Data records –
· · ·
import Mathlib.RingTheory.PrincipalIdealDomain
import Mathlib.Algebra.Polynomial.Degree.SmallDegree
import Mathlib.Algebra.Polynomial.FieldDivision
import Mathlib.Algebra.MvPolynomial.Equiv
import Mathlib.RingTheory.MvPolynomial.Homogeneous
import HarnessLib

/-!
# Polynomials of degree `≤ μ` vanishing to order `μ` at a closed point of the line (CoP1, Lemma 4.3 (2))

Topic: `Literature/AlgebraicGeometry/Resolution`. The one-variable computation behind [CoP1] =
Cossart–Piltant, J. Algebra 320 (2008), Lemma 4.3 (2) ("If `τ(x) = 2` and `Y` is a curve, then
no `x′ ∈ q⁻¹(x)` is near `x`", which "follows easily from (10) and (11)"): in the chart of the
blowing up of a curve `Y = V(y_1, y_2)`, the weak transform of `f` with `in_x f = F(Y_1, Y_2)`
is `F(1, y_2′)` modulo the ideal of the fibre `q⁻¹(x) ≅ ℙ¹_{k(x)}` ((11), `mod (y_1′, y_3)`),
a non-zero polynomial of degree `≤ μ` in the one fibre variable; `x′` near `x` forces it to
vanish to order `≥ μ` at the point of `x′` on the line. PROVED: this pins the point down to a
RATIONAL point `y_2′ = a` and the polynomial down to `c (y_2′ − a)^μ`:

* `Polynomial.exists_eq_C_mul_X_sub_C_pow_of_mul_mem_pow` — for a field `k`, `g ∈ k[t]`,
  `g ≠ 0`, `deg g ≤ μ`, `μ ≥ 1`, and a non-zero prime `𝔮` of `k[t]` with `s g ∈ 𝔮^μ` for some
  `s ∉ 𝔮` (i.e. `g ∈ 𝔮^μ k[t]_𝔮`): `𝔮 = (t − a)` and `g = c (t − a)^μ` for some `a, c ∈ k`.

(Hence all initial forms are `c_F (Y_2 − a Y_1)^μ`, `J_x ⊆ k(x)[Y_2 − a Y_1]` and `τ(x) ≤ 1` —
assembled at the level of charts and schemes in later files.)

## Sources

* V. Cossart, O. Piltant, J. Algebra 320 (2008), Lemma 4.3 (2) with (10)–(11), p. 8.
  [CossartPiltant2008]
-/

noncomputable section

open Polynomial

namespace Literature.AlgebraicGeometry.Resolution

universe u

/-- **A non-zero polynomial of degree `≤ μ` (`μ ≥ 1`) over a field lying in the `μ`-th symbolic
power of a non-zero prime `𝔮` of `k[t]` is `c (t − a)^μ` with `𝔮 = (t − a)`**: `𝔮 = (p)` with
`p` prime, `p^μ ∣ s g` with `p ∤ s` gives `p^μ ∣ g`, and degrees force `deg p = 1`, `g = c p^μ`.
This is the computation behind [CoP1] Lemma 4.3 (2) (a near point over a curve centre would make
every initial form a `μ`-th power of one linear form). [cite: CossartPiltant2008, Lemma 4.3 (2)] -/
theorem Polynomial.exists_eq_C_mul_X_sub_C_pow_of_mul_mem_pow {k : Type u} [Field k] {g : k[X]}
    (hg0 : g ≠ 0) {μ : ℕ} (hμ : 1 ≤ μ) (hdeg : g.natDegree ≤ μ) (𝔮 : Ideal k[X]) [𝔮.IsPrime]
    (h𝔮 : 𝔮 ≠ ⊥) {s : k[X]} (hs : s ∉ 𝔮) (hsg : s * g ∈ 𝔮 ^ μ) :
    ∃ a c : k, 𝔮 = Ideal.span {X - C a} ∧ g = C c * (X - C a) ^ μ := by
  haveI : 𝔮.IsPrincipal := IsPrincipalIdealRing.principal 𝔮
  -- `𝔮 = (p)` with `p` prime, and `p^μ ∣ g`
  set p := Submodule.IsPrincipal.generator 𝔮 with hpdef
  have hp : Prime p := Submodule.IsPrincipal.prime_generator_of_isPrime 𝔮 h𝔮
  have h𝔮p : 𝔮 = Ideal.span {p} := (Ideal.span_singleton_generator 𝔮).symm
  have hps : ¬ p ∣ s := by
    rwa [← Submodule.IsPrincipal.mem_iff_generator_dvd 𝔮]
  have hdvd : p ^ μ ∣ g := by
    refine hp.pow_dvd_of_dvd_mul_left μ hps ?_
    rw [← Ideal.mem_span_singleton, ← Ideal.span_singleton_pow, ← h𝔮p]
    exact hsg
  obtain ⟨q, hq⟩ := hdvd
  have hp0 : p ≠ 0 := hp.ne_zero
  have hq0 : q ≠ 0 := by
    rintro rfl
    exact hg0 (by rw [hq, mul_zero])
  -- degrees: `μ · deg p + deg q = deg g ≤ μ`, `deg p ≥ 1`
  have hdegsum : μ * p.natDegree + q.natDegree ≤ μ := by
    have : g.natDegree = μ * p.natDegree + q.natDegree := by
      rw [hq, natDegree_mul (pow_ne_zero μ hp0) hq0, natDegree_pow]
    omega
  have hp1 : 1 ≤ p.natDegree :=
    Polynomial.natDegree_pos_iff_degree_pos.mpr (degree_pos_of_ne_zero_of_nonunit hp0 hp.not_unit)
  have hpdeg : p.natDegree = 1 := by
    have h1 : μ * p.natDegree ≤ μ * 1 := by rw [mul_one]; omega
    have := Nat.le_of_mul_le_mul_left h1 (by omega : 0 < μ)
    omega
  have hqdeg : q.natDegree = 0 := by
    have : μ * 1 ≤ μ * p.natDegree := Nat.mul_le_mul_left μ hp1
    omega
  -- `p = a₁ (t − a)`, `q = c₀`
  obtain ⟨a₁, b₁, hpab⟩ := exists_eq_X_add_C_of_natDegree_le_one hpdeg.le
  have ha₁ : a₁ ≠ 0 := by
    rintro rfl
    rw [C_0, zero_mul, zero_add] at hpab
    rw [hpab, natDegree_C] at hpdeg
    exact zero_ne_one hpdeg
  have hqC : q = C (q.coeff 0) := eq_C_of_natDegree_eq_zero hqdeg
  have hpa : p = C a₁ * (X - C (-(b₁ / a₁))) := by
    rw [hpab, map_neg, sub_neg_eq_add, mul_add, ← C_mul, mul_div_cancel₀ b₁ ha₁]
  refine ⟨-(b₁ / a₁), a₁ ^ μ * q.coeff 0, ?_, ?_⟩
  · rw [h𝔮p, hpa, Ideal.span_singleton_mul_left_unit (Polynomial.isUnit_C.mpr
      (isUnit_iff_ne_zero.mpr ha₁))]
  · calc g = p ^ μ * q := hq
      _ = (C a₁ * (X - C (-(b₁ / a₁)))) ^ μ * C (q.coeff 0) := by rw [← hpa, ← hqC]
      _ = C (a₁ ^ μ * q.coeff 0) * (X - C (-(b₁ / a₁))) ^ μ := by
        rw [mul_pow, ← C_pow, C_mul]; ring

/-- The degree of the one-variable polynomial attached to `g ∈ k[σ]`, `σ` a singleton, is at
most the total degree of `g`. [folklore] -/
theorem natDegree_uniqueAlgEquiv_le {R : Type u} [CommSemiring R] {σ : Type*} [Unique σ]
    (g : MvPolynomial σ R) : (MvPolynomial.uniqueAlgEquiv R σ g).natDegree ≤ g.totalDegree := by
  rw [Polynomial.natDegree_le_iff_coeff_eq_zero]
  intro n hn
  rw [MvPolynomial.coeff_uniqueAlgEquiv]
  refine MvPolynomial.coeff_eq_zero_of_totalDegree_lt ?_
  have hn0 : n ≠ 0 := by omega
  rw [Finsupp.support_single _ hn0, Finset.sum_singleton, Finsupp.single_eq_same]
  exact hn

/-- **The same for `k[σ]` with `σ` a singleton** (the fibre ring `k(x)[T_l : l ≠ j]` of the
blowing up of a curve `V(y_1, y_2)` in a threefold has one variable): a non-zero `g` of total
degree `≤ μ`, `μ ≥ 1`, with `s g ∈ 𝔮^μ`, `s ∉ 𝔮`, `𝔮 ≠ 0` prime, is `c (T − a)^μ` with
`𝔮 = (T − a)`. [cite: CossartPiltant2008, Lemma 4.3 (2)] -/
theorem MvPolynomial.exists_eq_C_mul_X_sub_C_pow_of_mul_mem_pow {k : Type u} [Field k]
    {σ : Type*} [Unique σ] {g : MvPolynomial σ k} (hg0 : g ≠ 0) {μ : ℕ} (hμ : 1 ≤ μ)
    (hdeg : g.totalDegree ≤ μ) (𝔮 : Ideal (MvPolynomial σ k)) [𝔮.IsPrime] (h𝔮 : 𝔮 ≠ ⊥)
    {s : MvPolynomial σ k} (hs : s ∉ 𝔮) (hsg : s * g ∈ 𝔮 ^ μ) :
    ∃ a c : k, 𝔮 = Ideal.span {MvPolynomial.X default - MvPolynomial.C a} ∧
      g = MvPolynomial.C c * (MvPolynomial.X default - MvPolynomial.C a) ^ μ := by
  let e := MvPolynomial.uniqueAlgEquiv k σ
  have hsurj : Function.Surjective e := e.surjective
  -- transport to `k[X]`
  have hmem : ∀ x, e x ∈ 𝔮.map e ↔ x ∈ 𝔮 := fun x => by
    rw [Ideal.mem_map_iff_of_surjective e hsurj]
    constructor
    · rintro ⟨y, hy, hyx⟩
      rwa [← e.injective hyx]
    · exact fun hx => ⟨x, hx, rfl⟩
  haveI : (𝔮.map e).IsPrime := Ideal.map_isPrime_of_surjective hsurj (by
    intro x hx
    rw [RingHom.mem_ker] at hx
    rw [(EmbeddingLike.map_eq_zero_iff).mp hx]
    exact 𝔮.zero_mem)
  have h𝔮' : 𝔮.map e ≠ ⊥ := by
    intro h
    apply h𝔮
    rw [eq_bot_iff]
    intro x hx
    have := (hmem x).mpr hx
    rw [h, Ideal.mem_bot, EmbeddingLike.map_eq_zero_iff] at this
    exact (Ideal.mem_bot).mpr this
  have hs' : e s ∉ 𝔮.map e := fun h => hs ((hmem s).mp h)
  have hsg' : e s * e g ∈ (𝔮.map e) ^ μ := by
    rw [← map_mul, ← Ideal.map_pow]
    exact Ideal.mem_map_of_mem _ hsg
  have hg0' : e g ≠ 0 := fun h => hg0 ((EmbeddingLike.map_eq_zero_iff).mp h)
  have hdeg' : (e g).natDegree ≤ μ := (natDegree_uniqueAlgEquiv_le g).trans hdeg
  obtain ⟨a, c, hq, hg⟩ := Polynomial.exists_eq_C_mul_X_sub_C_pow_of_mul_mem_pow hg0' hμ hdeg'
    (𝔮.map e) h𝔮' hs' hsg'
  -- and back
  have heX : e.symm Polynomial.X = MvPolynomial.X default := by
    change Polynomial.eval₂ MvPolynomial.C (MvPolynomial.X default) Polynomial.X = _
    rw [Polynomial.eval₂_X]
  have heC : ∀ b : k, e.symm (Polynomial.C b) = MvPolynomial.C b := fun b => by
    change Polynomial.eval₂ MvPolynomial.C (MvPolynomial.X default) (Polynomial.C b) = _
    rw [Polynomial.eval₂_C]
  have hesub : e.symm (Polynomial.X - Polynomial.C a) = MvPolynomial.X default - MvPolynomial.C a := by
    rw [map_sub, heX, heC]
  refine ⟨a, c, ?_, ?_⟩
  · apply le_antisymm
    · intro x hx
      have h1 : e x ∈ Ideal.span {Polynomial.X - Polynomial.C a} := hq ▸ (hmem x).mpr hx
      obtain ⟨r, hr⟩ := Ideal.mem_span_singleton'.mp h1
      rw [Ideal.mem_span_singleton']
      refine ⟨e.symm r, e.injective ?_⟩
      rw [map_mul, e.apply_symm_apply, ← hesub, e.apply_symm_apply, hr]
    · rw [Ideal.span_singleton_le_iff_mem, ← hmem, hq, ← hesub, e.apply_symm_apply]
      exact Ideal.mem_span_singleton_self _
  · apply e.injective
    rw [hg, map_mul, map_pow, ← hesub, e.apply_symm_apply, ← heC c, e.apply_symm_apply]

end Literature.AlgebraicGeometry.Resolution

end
· · ·
Required work – The required output is the stretch of entries above from the line containing "have hdegsum : μ" through the line containing "refine MvPolynomial.coeff_eq_zero_of_totalDegree_lt ?_", reproduced exactly.

Response area –
  have hdegsum : μ * p.natDegree + q.natDegree ≤ μ := by
    have : g.natDegree = μ * p.natDegree + q.natDegree := by
      rw [hq, natDegree_mul (pow_ne_zero μ hp0) hq0, natDegree_pow]
    omega
  have hp1 : 1 ≤ p.natDegree :=
    Polynomial.natDegree_pos_iff_degree_pos.mpr (degree_pos_of_ne_zero_of_nonunit hp0 hp.not_unit)
  have hpdeg : p.natDegree = 1 := by
    have h1 : μ * p.natDegree ≤ μ * 1 := by rw [mul_one]; omega
    have := Nat.le_of_mul_le_mul_left h1 (by omega : 0 < μ)
    omega
  have hqdeg : q.natDegree = 0 := by
    have : μ * 1 ≤ μ * p.natDegree := Nat.mul_le_mul_left μ hp1
    omega
  -- `p = a₁ (t − a)`, `q = c₀`
  obtain ⟨a₁, b₁, hpab⟩ := exists_eq_X_add_C_of_natDegree_le_one hpdeg.le
  have ha₁ : a₁ ≠ 0 := by
    rintro rfl
    rw [C_0, zero_mul, zero_add] at hpab
    rw [hpab, natDegree_C] at hpdeg
    exact zero_ne_one hpdeg
  have hqC : q = C (q.coeff 0) := eq_C_of_natDegree_eq_zero hqdeg
  have hpa : p = C a₁ * (X - C (-(b₁ / a₁))) := by
    rw [hpab, map_neg, sub_neg_eq_add, mul_add, ← C_mul, mul_div_cancel₀ b₁ ha₁]
  refine ⟨-(b₁ / a₁), a₁ ^ μ * q.coeff 0, ?_, ?_⟩
  · rw [h𝔮p, hpa, Ideal.span_singleton_mul_left_unit (Polynomial.isUnit_C.mpr
      (isUnit_iff_ne_zero.mpr ha₁))]
  · calc g = p ^ μ * q := hq
      _ = (C a₁ * (X - C (-(b₁ / a₁)))) ^ μ * C (q.coeff 0) := by rw [← hpa, ← hqC]
      _ = C (a₁ ^ μ * q.coeff 0) * (X - C (-(b₁ / a₁))) ^ μ := by
        rw [mul_pow, ← C_pow, C_mul]; ring

/-- The degree of the one-variable polynomial attached to `g ∈ k[σ]`, `σ` a singleton, is at
most the total degree of `g`. [folklore] -/
theorem natDegree_uniqueAlgEquiv_le {R : Type u} [CommSemiring R] {σ : Type*} [Unique σ]
    (g : MvPolynomial σ R) : (MvPolynomial.uniqueAlgEquiv R σ g).natDegree ≤ g.totalDegree := by
  rw [Polynomial.natDegree_le_iff_coeff_eq_zero]
  intro n hn
  rw [MvPolynomial.coeff_uniqueAlgEquiv]
  refine MvPolynomial.coeff_eq_zero_of_totalDegree_lt ?_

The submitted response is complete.